In questi giorni è stata diffusa la notizia secondo la quale Maria De Filippi avrebbe cacciato Gian Battista Ronza da ‘Uomini e Donne‘. Secondo quanto riportato da ‘IlVicoloDelleNews.it', l'uomo sarebbe stato accusato di aver aggredito una collaboratrice del programma. In queste ore, Ronza si è difeso dando la sua versione dei fatti sulla sua pagina Facebook.

La teoria del complotto

Gian Battista Ronza nega di aver mai alzato le mani sulla collaboratrice di Maria De Filippi. Per difendersi, però, offende la donna insultandola sulla forma fisica. L'uomo, inoltre, è convinto che lo abbiano trattenuto all'esterno dello studio più a lungo del dovuto per non permettergli di parlare di "un video fatto in discoteca all'insaputa di Rocco":

"Non ho fatto nulla di ciò! La ragazza non l'ho nemmeno sfiorata; tra l'altro peserà almeno 150/180 kg e sarebbe anche difficile spintonarla. Io ho solo aperto la porta per uscire a fumare e lei era dietro. È stata la vendetta di chi mi odia. Tenete presente che lì ci sono telecamere e persone della sicurezza che erano fuori. Non mi hanno fatto entrare per non farmi parlare…magari del video fatto in discoteca all'insaputa di Rocco; ove diceva delle cose sulla Galgani inerenti alla trasmissione. Tutto architettato nei minimi dettagli".

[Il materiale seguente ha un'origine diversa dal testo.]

import Summits.HodgeConjecture.HodgeConjecture.Theorems.CyclicUnitaryPowersVeryGeneralDeckCommutatorsInHg
import Literature.AlgebraicGeometry.HodgeTheory.GoursatKolchinRibetDischarge
import HarnessLib

/-!
# Crux K1 `VeryGeneralDeckCommutatorsInHg` (route `CyclicUnitaryPowers`, stmt-HodgeConjecture-19544): the fact binder
# `stub_katzGKR` LANDED as a theorem; K1 modulo its six geometric / Hodge-II facts

The registered skeleton v9 of the crux (`Cruxes/VeryGeneralDeckCommutatorsInHg/Lines/unitary-reflection-zariski`, planner
P3 g23) binds the Goursat–Kolchin–Ribet criterion
`Literature.AlgebraicGeometry.HodgeTheory.Katz1990_goursatKolchinRibet_specialLinear'` (Katz 1990, Prop. 1.8.2, special
case `Gᵢ^{0,der} = SL(Vᵢ)`, on `ℂ`-points) as the stub `stub_katzGKR`. That fact is now a THEOREM of the tree
(`Literature/AlgebraicGeometry/HodgeTheory/GoursatKolchinRibetDischarge.lean`,
`Katz1990_goursatKolchinRibet_specialLinear'_holds`: Katz's proof formalised over the tree's algebraic-group library —
`GoursatKolchinRibetKernels` / `…Projections` / `…LieAlgebra` / `…LieCore` / `…Holds` (prover-Ax) with the classification
of `Aut 𝔰𝔩ₙ` `Jacobson1962_sl_automorphisms_holds` (prover-Bx)). This file records the stub BY NAME and signature, so
the binder expires from the crux's registry, and re-derives the crux from the SIX remaining cited facts
(Carlson–Toledo ×4, Cattani–Deligne–Kaplan, André). Written by the prover seat `hodge-nonav-prover-Ax` (g3).
Nothing here says HC ∕ HC_AV is proved; rung F-H1 not moved.

## References
* [Katz1990ESDE] N. M. Katz, Ann. of Math. Stud. 124 (1990), §1.8 Prop. 1.8.2.
* [Jacobson1962LieAlgebras] N. Jacobson, *Lie Algebras* (1962), Ch. IX §5 Theorem 5.
* [CarlsonToledo1999] J. A. Carlson, D. Toledo, Duke Math. J. 97 (1999), Theorem 7.1.
-/

noncomputable section

open Literature.AlgebraicGeometry.Motives Literature.AlgebraicGeometry.HodgeTheory

-- mandated namespace `Summit.HodgeConjecture.HodgeConjecture.Theorems` trips `linter.dupNamespace` (off tree-wide)
set_option linter.dupNamespace false

namespace Summit.HodgeConjecture.HodgeConjecture.Theorems.CyclicUnitaryPowersKatzGKR

/-- **Stub `stub_katzGKR` of line `unitary-reflection-zariski` (v9) of crux K1 `VeryGeneralDeckCommutatorsInHg`,
PROVED**: the Goursat–Kolchin–Ribet criterion `Katz1990_goursatKolchinRibet_specialLinear'` holds
(`Katz1990_goursatKolchinRibet_specialLinear'_holds`). [cite: Katz1990ESDE, §1.8 Prop. 1.8.2]
[cite: Jacobson1962LieAlgebras, Ch. IX §5 Theorem 5 (p. 283)] -/
theorem stub_katzGKR : Literature.AlgebraicGeometry.HodgeTheory.Katz1990_goursatKolchinRibet_specialLinear' :=
  Literature.AlgebraicGeometry.HodgeTheory.Katz1990_goursatKolchinRibet_specialLinear'_holds

/-- **Crux K1 `VeryGeneralDeckCommutatorsInHg` modulo its SIX geometric / Hodge-II cited facts** (Carlson–Toledo 1999:
the family, the invariant line, the eigenspace Hodge numbers, the unitary-reflection density; Cattani–Deligne–Kaplan 1995;
André 1992) — the Katz fact of `CyclicUnitaryPowersVeryGeneralDeckCommutatorsInHg.veryGeneralDeckCommutatorsInHg_of_facts`
being now the theorem `stub_katzGKR`. [cite: CarlsonToledo1999, §7 Theorem 7.1 (p. 16)] [cite: Katz1990ESDE, §1.8 Prop. 1.8.2] -/
theorem veryGeneralDeckCommutatorsInHg_of_six_facts
    (hCT : nonempty_carlsonToledoFamily) (hCT1 : carlsonToledo1999_finrank_eigenspace_deck_one)
    (hCT2 : carlsonToledo1999_finrank_eigenspace_inf_hodgePiece)
    (hCDK : cmsp_nonHodgeGenericPoints_countable_algebraic_cover)
    (hAndre : andre1992_algebraicMonodromy_normal_mumfordTateGroup)
    (hCTd : carlsonToledo1999_unitaryReflection_zariskiDense) :
    Summit.HodgeConjecture.HodgeConjecture.Theses.CyclicUnitaryPowers.VeryGeneralDeckCommutatorsInHg :=
  CyclicUnitaryPowersVeryGeneralDeckCommutatorsInHg.veryGeneralDeckCommutatorsInHg_of_facts @hCT @hCT1 @hCT2 @hCDK
    @hAndre @hCTd @stub_katzGKR

end Summit.HodgeConjecture.HodgeConjecture.Theorems.CyclicUnitaryPowersKatzGKR

end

Le accuse di Gianni Sperti

Come rivelato dal sito ‘IlVicoloDelleNews.it' sarebbe stato Gianni Sperti ad accusare Gian Battista di aver aggredito una collaboratrice di Maria De Filippi. Ronza avrebbe negato chiedendo un confronto con la donna: “Ma che stai inventando? Facciamola entrare e vediamo se è vero che io l’ho aggredita". Maria De Filippi ha fatto entrare la sua collaboratrice che avrebbe confermato tutto. A suo dire, spazientito per aver dovuto attendere prima di entrare in studio, Gian Battista le avrebbe dato uno spintone. La conduttrice non ha voluto sentire altro e ha invitato Ronza a lasciare lo studio.